ST. LOUIS – Who do you say that I am? That’s the question clerks, sessions and sometimes the church administrator answer in the annual statistical report.
Annual statistical reports
And therein lies the problem, according to Barb Gaddis, moderator of the Committee of the Office of the General Assembly. When presenting the Session Annual Statistical Report (SASR) Update (03-09), which recommends replacing a number of questions on the current report, Gaddis said, “You don’t decide who other people are.” And yet, in practice, this is exactly what happens with the SASR. Gaddis pointed out that whoever is filling out the report asks: “How many people are black? How many disabled people do you think we have?” This reality (and 10 years of work) prompted COGA’s recommendation to change several questions in the report and eliminate others, including the breakdown of men and women in the congregation.
The General Assembly Procedures Committee’s questions focused on categories of race and ethnicity and gender. A number of commissioners noted that gender is non-binary and the denomination’s statistical report should reflect that reality. Gaddis said she recognized from the onset that the reporting, even with the proposed changes, would not be perfect. The committee wrestled with what would be good enough for now.
After voting to recommend the proposal, the committee returned from a break and voted to bring it back to the floor so as to hear from corresponding members who had not previously been given the opportunity to speak.
Susan Wiggins, corresponding member to the Office of the General Assembly for the Advocacy Committee for Women’s Concerns (ACWC), spoke against the proposed changes noting, “Data collected on gender should be broadened” not eliminated, and “being counted matters.”

Thomas Priest, corresponding member of Advocacy Committee on Racial Ethnic Concerns (ACREC), also spoke against the changes, telling the committee that ACREC feels that the changes to categories for race and ethnicity “locks people of color into a box for the necessity of being efficient.”

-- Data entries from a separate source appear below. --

/-!
# Flath's theorem, existence half: the purified base vector

Topic `NumberTheory/Automorphic`; theorems only. Third layer of the internal proof of
`Literature.NumberTheory.Automorphic.flath_exists` (`AutomorphicGLn`; Flath, *Decomposition of
representations into tensor products*, Corvallis 1979, Thm. 3 with Thm. 2 and Example 2; Bump,
*Automorphic forms and representations* (1997), §3.4, Thm. 3.4.2 and Thm. 3.4.4).

Let `π` be an irreducible admissible representation of `Γ = Πʳ i, [G i, K i]` (topological groups
`G i`, compact open `K i`, `(G i, K i)` a Gelfand pair for almost all `i`) on `W`, over an
algebraically closed field `k` of characteristic `0`. Write `ι_i = mulSingleHom K i : G i →* Γ`,
`π_i = π ∘ ι_i` and, for `w ∈ W`, `C_i(w) = span {π(ι_i g) w | g ∈ G i}` (the cyclic `G i`-module
of `w`). The main result `exists_flathBaseVector` produces a box subgroup `U = ∏ L i`
(`boxSubgroup L`: `L i ≤ K i` compact open, `L i = K i` for almost all `i`) and a vector
`w⋆ ∈ W^U`, `w⋆ ≠ 0`, such that

* for **every** `i`, `C_i(w⋆)` is an irreducible `G i`-stable subspace of `W` (its only
  `G i`-stable subspaces are `⊥` and itself), contained in the vectors fixed by the box with
  trivial `i`-th side; and
* for all but finitely many `i`, `C_i(w⋆) ∩ W^{ι_i(K i)} = k w⋆` (so `C_i(w⋆)` is `K i`-spherical
  with spherical vector `w⋆`).

In `AutomorphicGLnFlathProofs` the `C_i(w⋆)` are shown to be admissible and to be the local
factors of `π`: `π ≅ ⊗'_i (C_i(w⋆), w⋆)`.

## The argument (Flath's Thm. 2 under commutativity only; cf. Bump, Exercise 3.4.6)

1. (`exists_boxSubgroup_fixedPoints_ne_bot`) Smoothness gives a box `U = ∏ L i` fixing a non-zero
   vector; `W^U` is finite-dimensional (admissibility).
2. (`inf_fixedPoints_comp_ne_bot`, from `FlathLocalLemmas`) **Dichotomy**: every non-zero
   `ι_i(G i)`-stable subspace of `W` has a non-zero `ι_i(L i)`-fixed vector.
3. (`exists_common_heckeEigenvector`) At the good places (`L i = K i`, Gelfand pair) the local
   Hecke operators `P_{i,g} = heckeOperator π_i (K i) g` preserve `W^U` and commute there
   (`IsGelfandPair.heckeOperator_comm_apply` at one place, trivially at two places), so they have
   a common eigenvector `w₁ ∈ W^U` (`exists_common_eigenvector_of_forall_comm`). For such an
   eigenvector `C_i(w) ∩ W^{ι_i K_i} = k w` (`exists_eq_smul_of_mem_span_of_heckeEigenvector`),
   whence `C_i(w)` is irreducible by the dichotomy (`irreducible_span_of_heckeEigenvector`).
4. (`exists_purified`) **Purification** at the finitely many bad places `i₀`, one at a time:
   inside `C_{i₀}(w)` there is an irreducible `G_{i₀}`-stable `V` with a non-zero `L_{i₀}`-fixed
   vector `w'` (`exists_irreducible_stable_le`); then `w' ∈ W^U`, `C_{i₀}(w') = V`, and `w' = T w`
   for some `T ∈ span π(ι_{i₀} G_{i₀})`, which commutes with the other coordinates — so
   irreducibility of `C_i(w)` at the places already treated and the eigenvector property at the
   good places pass to `w'` (`map_stable_irreducible_of_comm`).

## References

* D. Flath, *Decomposition of representations into tensor products*, Proc. Sympos. Pure Math. 33
  (1979), part 1, 179–183, Thm. 2, Thm. 3, Example 2 [FlathCorvallis1979].
* D. Bump, *Automorphic forms and representations* (1997), §3.4, pp. 301–317 (Thm. 3.4.2,
  Thm. 3.4.4, Exercise 3.4.6) and Prop. 4.2.3, Thm. 4.6.2 [Bump1997].
-/

noncomputable section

The committee ultimately voted to approve the proposal with comment, a result that satisfied the representatives from COGA, ACWC and ACREC. The comment reads: “The 223rd General Assembly of the PC(U.S.A.) asks that the Office of the General Assembly, GACOR, the ACWC, and ACREC continue to improve and expand the gathering of statistical information especially in the areas of gender, race and ethnicity, and report back to the 224th GA in 2020.”
Commissioners’ resolutions

One commissioners’ resolution dealt with the cost of holding the biannual General Assembly meetings. The resolution, brought by Emily Chudy of Donegal Presbytery, “directs the Office of the General Assembly of the Presbyterian Church (U.S.A.) to investigate adaptive and technical issues around cost-reduction measures for future meetings of the General Assembly and to report back with a plan to the 224th General Assembly (2020).” The resolution listed possible ways to do so, including meeting on a university campus or meeting every three or four years.
Tom Hay, associate stated clerk and director of assembly operations at the Office of the General Assembly, spoke to the resolution noting that the Office of the General Assembly has, and does, look for ways to cut costs but is often limited by the GA’s current standing rules, He said he welcomed the resolution as it would allow the OGA to explore cost savings options that they have been unable to examine in the past.
The resolution was recommended for approval by a unanimous vote.
Another commissioner’s resolution addressed who gets to vote for the election of the moderator. This resolution was written by a group of Young Adult Advisory Delegates, signed on by two commissioners and brought by Deb Avery, a commissioner from San Francisco Presbytery.
The resolution asks “that the 223rd General Assembly (2018) direct that advisory delegates have full vote in Moderator/Co-Moderators elections in future General Assemblies.”
A member of the Advisory Committee on the Constitution (ACC),Forrest Claassen,noted that the resolutions had “clear constitutional implications” which, therefore should have disallowed this resolution as a commissioners’ resolution. The committee was informed that commissioners’ resolutions cannot have constitutional implications because they do not give the ACC time to review and share the implications, nevertheless, he said, “Bills and Overtures have passed it to you and you have to deal with it.” He added that the Bills and Overtures Committee is free to ignore the advice of the ACC.
There was lively discussion on the value of hearing from the advisory delegates, their full participation in committees and the importance of listening to their wisdom.
Robert Belz-Templeman,YAAD from Cascades Presbytery, quoted co-moderator Vilmarie Cintrón-Olivieri in her conversation with the YAADs: “You are not the future of the church, you are the church.”
The GA Procedures Committee voted 49-3 to refer the resolution with the following comment: “Recommend that the 223rd GA refer 03-23 to the Office of the General Assembly, to be in consultation with the advice of the Advisory Committee on the Constitution and the Advisory Committee on Social Witness Policy, and to bring a recommendation before the 224th General Assembly for full consideration, including the possibility of constitutional amendment.”